Stingless bees, like other eusocial insects, developed communication systems in order to effectively allocate workers of the colony to the different tasks that need to be carried out (Wilson 1971). One important behavior in this connection is the recruitment of workers to rich food sources, which need to be exploited quickly and efficiently. The recruitment behavior of stingless bees is very diverse and ranges from a rather unspecific alerting of nest mates, without providing information about the spatial distribution of food sources, to a precise communication of the location of a particular resource by means of scent paths made of pheromone spots (Lindauer and Kerr 1958, 1960; Slaa et al. 2003b; Nieh 2004; Barth et al. 2008).
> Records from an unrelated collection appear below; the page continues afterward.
/-!
# Barrier: arbitrary norm growth from smooth data bounded in a critical space (Palasek 2025)

Barrier catalogue entry for `NavierStokesRegularity` (D-0021). Vendors **Theorem 1.1** of
S. Palasek, *Arbitrary norm growth in the 3D Navier–Stokes equations*, arXiv:2509.18595 (2025)
[`Palasek2025`] as ONE named fact `CriticalDataArbitraryNormGrowth` over the accepted torus
vocabulary, and PROVES from it the failure of a priori estimates of the printed Corollary 1.5 in
the sup-norm form (E2)₀ (`CriticalDataArbitraryNormGrowth.not_apriori_sqrt_mul_norm_le`, with the
data-dependent time `T = T(‖u₀‖)` of the sentence after Cor. 1.5, and its fixed-`T` special case
`CriticalDataArbitraryNormGrowth.not_apriori_sqrt_mul_norm_le_fixed`), through the quantitative core
of the printed proofs of Cor. 1.5 / Cor. 1.8 (`CriticalDataArbitraryNormGrowth.exists_sqrt_mul_norm_gt`:
inside ONE ball of `B^{-1}_{∞,1}` there are smooth data whose global solutions make
`√t ‖u(t)‖_∞` exceed any `M` before any `T`).

## What is printed (arXiv:2509.18595)

* Setting (§1): the unforced incompressible Navier–Stokes equations on `𝕋³ = (ℝ/2πℤ)³`,
  viscosity normalised to `ν = 1`, classical solutions (smooth on `𝕋³ × [0,T)`) from smooth
  divergence-free data `u⁰`; unique local solution, maximal time `T_*`.
* **Thm. 1.1.** "Let `Θ_* ∈ ℝ³` and `η_* ∈ ℤ³` be any non-zero vectors satisfying `Θ_*·η_* = 0`.
  For any `ε_* > 0` and `n_max ∈ ℕ`, there exists divergence-free initial data `u⁰ ∈ C^∞(𝕋³)`
  with `‖u⁰‖_{B^{-1}_{∞,1}} ≤ 10⁵` and such that the corresponding strong solution of (NS) is
  global and satisfies `u(x,t) = Θ_* sin(x·η_*) exp(−|η_*|²t) + E` where
  `‖∇ⁿE(t)‖_{L^∞(𝕋³)} ≤ ε_*` for all `t ∈ [½|η_*|⁻², 2|η_*|⁻²]`, `n = 0, 1, …, n_max`."
  "The strength of the theorem comes from taking `|Θ_*|` arbitrarily large."
* Rem. 1.2: `B^{-1}_{∞,1} ⊂ BMO⁻¹` boundedness (Koch–Tataru class); `BMO⁻¹ ∩ C^∞ ⊂ VMO⁻¹`, a
  space with local well-posedness; "the upper bound `10⁵` is far from optimal". §1.3: the Besov
  norm is the Littlewood–Paley one, `‖u‖_{B^s_{p,q}} = ‖N^s‖P_N u‖_{L^p}‖_{ℓ^q(2^ℕ)}` with a fixed
  smooth dyadic partition (cut-off supported in `(2/3, 3/2)`), for zero-average fields (so
  `B = Ḃ`); "an alternative definition … `‖f‖_{B^s_{p,q}} ∼ ‖t^{-s/2}e^{tΔ}f‖_{L^q((0,∞),dt/t;L^p)}`".
* **Cor. 1.5.** For any `T > 0` and non-decreasing `f : [0,∞) → [0,∞)`, each of the following
  hypothetical a priori estimates over `𝒳_∞ = {u⁰ ∈ C^∞_{df}(𝕋³) with a global strong solution}`
  FAILS: (E1) `sup_{t∈(0,T)} ‖u(t)‖_{BMO⁻¹} ≤ f(‖u⁰‖_{BMO⁻¹})`; (E2)ₙ
  `sup_{t∈(0,T)} t^{(1+n)/2}‖∇ⁿu(t)‖_∞ ≤ f(‖u⁰‖_{BMO⁻¹})` (any `n ≥ 0`); (E3) localised
  enstrophy `sup_t t^{1/4}‖ω(t)‖_{L²(B(0,√t))} ≤ f(…)`; (E4) dynamically localised
  Prodi–Serrin norms `‖u‖_{L^p([T/2,T];L^q(B(√t)))} ≤ f(…)`, `2/p + 3/q = 1`. "More strongly,
  (E1)–(E4) fail even if the fixed time `T` is replaced by a non-increasing function of the size of
  the data: `T = T(‖u⁰‖_{BMO⁻¹})`." **Rem. 1.6**: "the results continue to hold when [`BMO⁻¹`] is
  replaced with the stronger norm `B^{-1}_{∞,1}`", and (E1) fails even as
  `sup_t ‖u(t)‖_{B^{-1}_{∞,∞}} ≤ f(‖u⁰‖_{B^{-1}_{∞,1}})`. Rem. 1.7: "essentially any scale-invariant
  measure of the solution on the left-hand side". Cor. 1.8: the Koch–Tataru Picard scheme fails to
  converge in any ball of `X_T` from suitable data in `B_{VMO⁻¹}(0,r₀) ∩ C^∞`.
* §1.2 (mechanism): data supported in ONE frequency shell `N_{k_*}`; an AUTONOMOUS inverse
  cascade `N_{k_*} → N_{k_*−1} → … → N₀` of high-high-to-low interactions, "growth resulting from
  repeated squaring by the quadratic nonlinearity", `C_k ∼ N_k(C₀/N₀)^{2^{-k}}`, each spent shell
  erased by the heat flow; "since there is no force or convex integration-type correction for
  `t > 0`, all of this behavior must be autonomous and encoded in the initial data"; growth needs
  LARGE data (`C₀ ≫ N₀`), consistent with Koch–Tataru. §3: the proofs of Cor. 1.5 / 1.8 apply
  Thm. 1.1 with `Θ_* = n e₁`, `η_* = m e₂`, `ε_* = 1`, `n_max = 0`, giving
  `‖u_{n,m}(m⁻²)‖_∞ ≳ n − 1` and `sup_{t∈[0,T]} t^{1/2}‖u_{n,m}(t)‖_∞ ≳ (n−1)/m`, "taking `m` large
  depending on `T`, then `n` large depending on `m` and `f(r₀)`".

## Rendering (unit torus, tree vocabulary; WEAKER than print)

* The tree's torus is the UNIT torus `UnitAddTorus (Fin 3) = (ℝ/ℤ)³`
  (`Literature.Analysis.FunctionSpaces.Torus.*`): Palasek's solution `u` on `(ℝ/2πℤ)³` is transported by the
  Navier–Stokes scaling `v(s,y) = 2π u(4π²s, 2πy)`, `q(s,y) = 4π² p(4π²s, 2πy)`, which keeps
  `ν = 1`, maps the leading term to `(2πΘ_*) sin(2π η_*·y) e^{−4π²|η_*|²s}` — the datum of the
  tree's exact shear-wave solution `Literature.Analysis.FluidPDE.Torus.isClassicalNSSolutionOn_shearWave`,
  written here identically as `(mFourier η y).im • Θ`, `mFourier η = e^{2πiη·y}` — and the window
  `t ∈ [½|η|⁻², 2|η|⁻²]` to `s ∈ [1/(8π²|η|²), 1/(2π²|η|²)]` (`|η|² = Torus.freqNormSq η`).
* Classical global solution: `Torus.IsClassicalNSSolutionOn (Ici 0) 1 0 v q` with `v 0 = v₀`
  (jointly smooth on `[0,∞) × 𝕋³`, pointwise equations, unforced), as in the sibling
  `CriticalDataSmoothNonuniqueness`; the datum is smooth, divergence free and of zero mean (the
  printed data are frequency-localised in a shell `N_{k_*} ≥ 1`, §1.2/§2).
* The error bound is recorded for ALL `n ≤ n_max` through `iteratedFDeriv ℝ n` of the periodic
  lift `Torus.lift` of the slice `v(s) − (leading term)`; the rescaling costs the factor
  `(2π)^{n+1}` and the passage from `‖∇ⁿE‖_∞` to the operator norm of the `n`-th Fréchet
  derivative a factor `c(n)`, both absorbed in the arbitrary `ε_*`.
* The critical norm: `‖v₀‖_{Ḃ^{-1}_{∞,1}}` is read off the tempered distribution `U₀` of the
  (bounded, smooth, `ℤ³`-periodic) lift `Torus.lift v₀` on `ℝ³`
  (`Literature.Analysis.FluidPDE.IsDistributionOf`, `Literature.Analysis.FunctionSpaces.eHomBesovNorm (-1) ∞ 1`,
  the canonical Littlewood–Paley norm of `FunctionSpaces/LittlewoodPaley`, BCD Def. 2.15): for a
  zero-mean periodic field the whole-space dyadic blocks are the periodic Littlewood–Paley pieces,
  so this IS a torus `B^{-1}_{∞,1}` norm with the tree's cut-off. Palasek's cut-off and period
  differ from the tree's; different admissible cut-offs give equivalent norms and the dilation by
  `2π` changes a homogeneous Besov norm by a bounded factor (BCD Rem. 2.17, Prop. 2.18 / Cor. 2.70),
  so the printed `10⁵` becomes SOME absolute constant: the fact asserts `∃ C` (a fixed
  `ℝ≥0`, uniform in `Θ, η, ε, n_max`) — weaker than print, and exactly what Cor. 1.5 consumes
  ("`r₀` an absolute constant").
* Cor. 1.5 is proved here in the form (E2)₀ with `B^{-1}_{∞,1}` on the right-hand side, which is
  printed (Rem. 1.6) and is the STRONGEST of the printed right-hand sides (`B^{-1}_{∞,1}` is the
  smallest data norm in the chain, so estimates in terms of it are the hardest to violate); `f`
  non-decreasing becomes `F : ℝ≥0∞ → ℝ` monotone (the norm is `ℝ≥0∞`-valued; real-valued `F`
  as printed), `T(·)` non-increasing becomes `Tf : ℝ≥0∞ → ℝ` antitone and positive; the class
  `𝒳_∞` becomes "smooth divergence-free zero-mean datum with A global classical solution
  `(v, q)`" — classical solutions from smooth data on `𝕋³` are unique
  (`Torus.IsClassicalNSSolutionOn.eq_of_eq_zero`-type results in `FunctionSpaces/TorusClassicalNSUniqueness`),
  and in any case refuting the estimate for ONE global solution of the datum refutes the printed
  "for the solution" form, so the proved negations are implied by (and, given uniqueness,
  equivalent to) the printed ones.

## What is NOT here

(E1), (E3), (E4), (E2)ₙ for `n ≥ 1`, Cor. 1.8 (Picard divergence in `X_T`) and the `BMO⁻¹`
right-hand sides are printed but not threaded (each needs one more piece of vocabulary: the torus
`BMO⁻¹` / `Ḃ^{-1}_{∞,∞}` norm of the slices, localised enstrophy, Koch–Tataru's `X_T`); the
constant `10⁵`; Rem. 1.3 / 1.4 (extensions announced as likely, without proof). Nothing here is a regularity or blow-up
statement: every solution in the fact is GLOBAL and smooth.

## Why it is catalogued as a barrier, and for whom

The shape "critical quantity of the solution `≤ F(critical norm of the datum)`" is the natural
first guess for a quantitative regularity / Type-II-exclusion estimate (Tao's programme:
regularity ⟺ an a priori bound `‖u(T)‖_{H¹} ≤ F(‖u⁰‖_{H¹})`, arXiv:0710.1604 Thm. 1.4/Cor. 1.5, and
its critical analogues for `Ḣ^{1/2}`, `L³` by Rusin–Šverák / Jia–Šverák); Palasek's corollary
says that in the borderline critical spaces `B^{-1}_{∞,1} ⊂ BMO⁻¹` NO such estimate holds, not
even restricted to data that DO have global smooth solutions — so regularity, if true, is not
"quantitative from `BMO⁻¹`". For the cell's blow-up side (N1, `PalasekTowerBreakdown`,
cruxes `HeredityAtOne` / `HeredityFromTwo`: AUTONOMOUS level-to-level hand-over after the force
is switched off) Thm. 1.1 is the nearest printed theorem exhibiting an autonomous, timed,
self-erasing multi-level cascade in true Navier–Stokes — in the INVERSE direction (high → low
frequency), with critical-norm amplitude as the transferred currency.

## References

* S. Palasek, *Arbitrary norm growth in the 3D Navier–Stokes equations*, arXiv:2509.18595 (2025),
  Thm. 1.1, Rem. 1.2, Cor. 1.5, Rem. 1.6–1.7, Cor. 1.8, §1.2, §1.3, §3. [`Palasek2025`]
* H. Koch, D. Tataru, Adv. Math. 157 (2001), Thm. 2. [`KochTataruAdvMath2001`]
* T. Tao, *A quantitative formulation of the global regularity problem for the periodic
  Navier–Stokes equation*, Dynamics of PDE 4 (2007) = arXiv:0710.1604. [`Tao2007QuantitativeFormulation`]
* W. Rusin, V. Šverák, J. Funct. Anal. 260 (2011). [`RusinSverak2011`]; H. Jia, V. Šverák, SIAM J.
  Math. Anal. 45 (2013). [`JiaSverak2013`]
* J. Bourgain, N. Pavlović, J. Funct. Anal. 255 (2008). [`BourgainPavlovic2008`]; B. Wang, Adv.
  Math. 268 (2015). [`Wang2015`]
* M. P. Coiculescu, S. Palasek, Invent. Math. 244 (2025) = arXiv:2503.14699. [`CoiculescuPalasek2025`]
* H. Bahouri, J.-Y. Chemin, R. Danchin, *Fourier Analysis and Nonlinear PDE*, GL 343 (2011),
  Def. 2.15, Rem. 2.17, Prop. 2.18. [`BahouriCheminDanchinGL343`]
-/

noncomputable section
The alerting of nestmates, which then leave the nest and search for food, is caused by foragers that run through the nest after their return from a successful search for food, jostle other bees and produce thorax vibrations, which are transmitted via direct body contact, via the substrate or as airborne sound (Lindauer and Kerr 1958, 1960; Hrncir et al. 2000, 2006a, b; Hrncir 2009). Recruiting foragers of the scent path laying species either deposit odor trails between the nest and a food source or lay short odor trails extending only a few meters from the food source towards the nest (Lindauer and Kerr 1958, 1960; Kerr et al. 1963; Nieh et al. 2003, 2004; for a detailed review see Jarau 2009).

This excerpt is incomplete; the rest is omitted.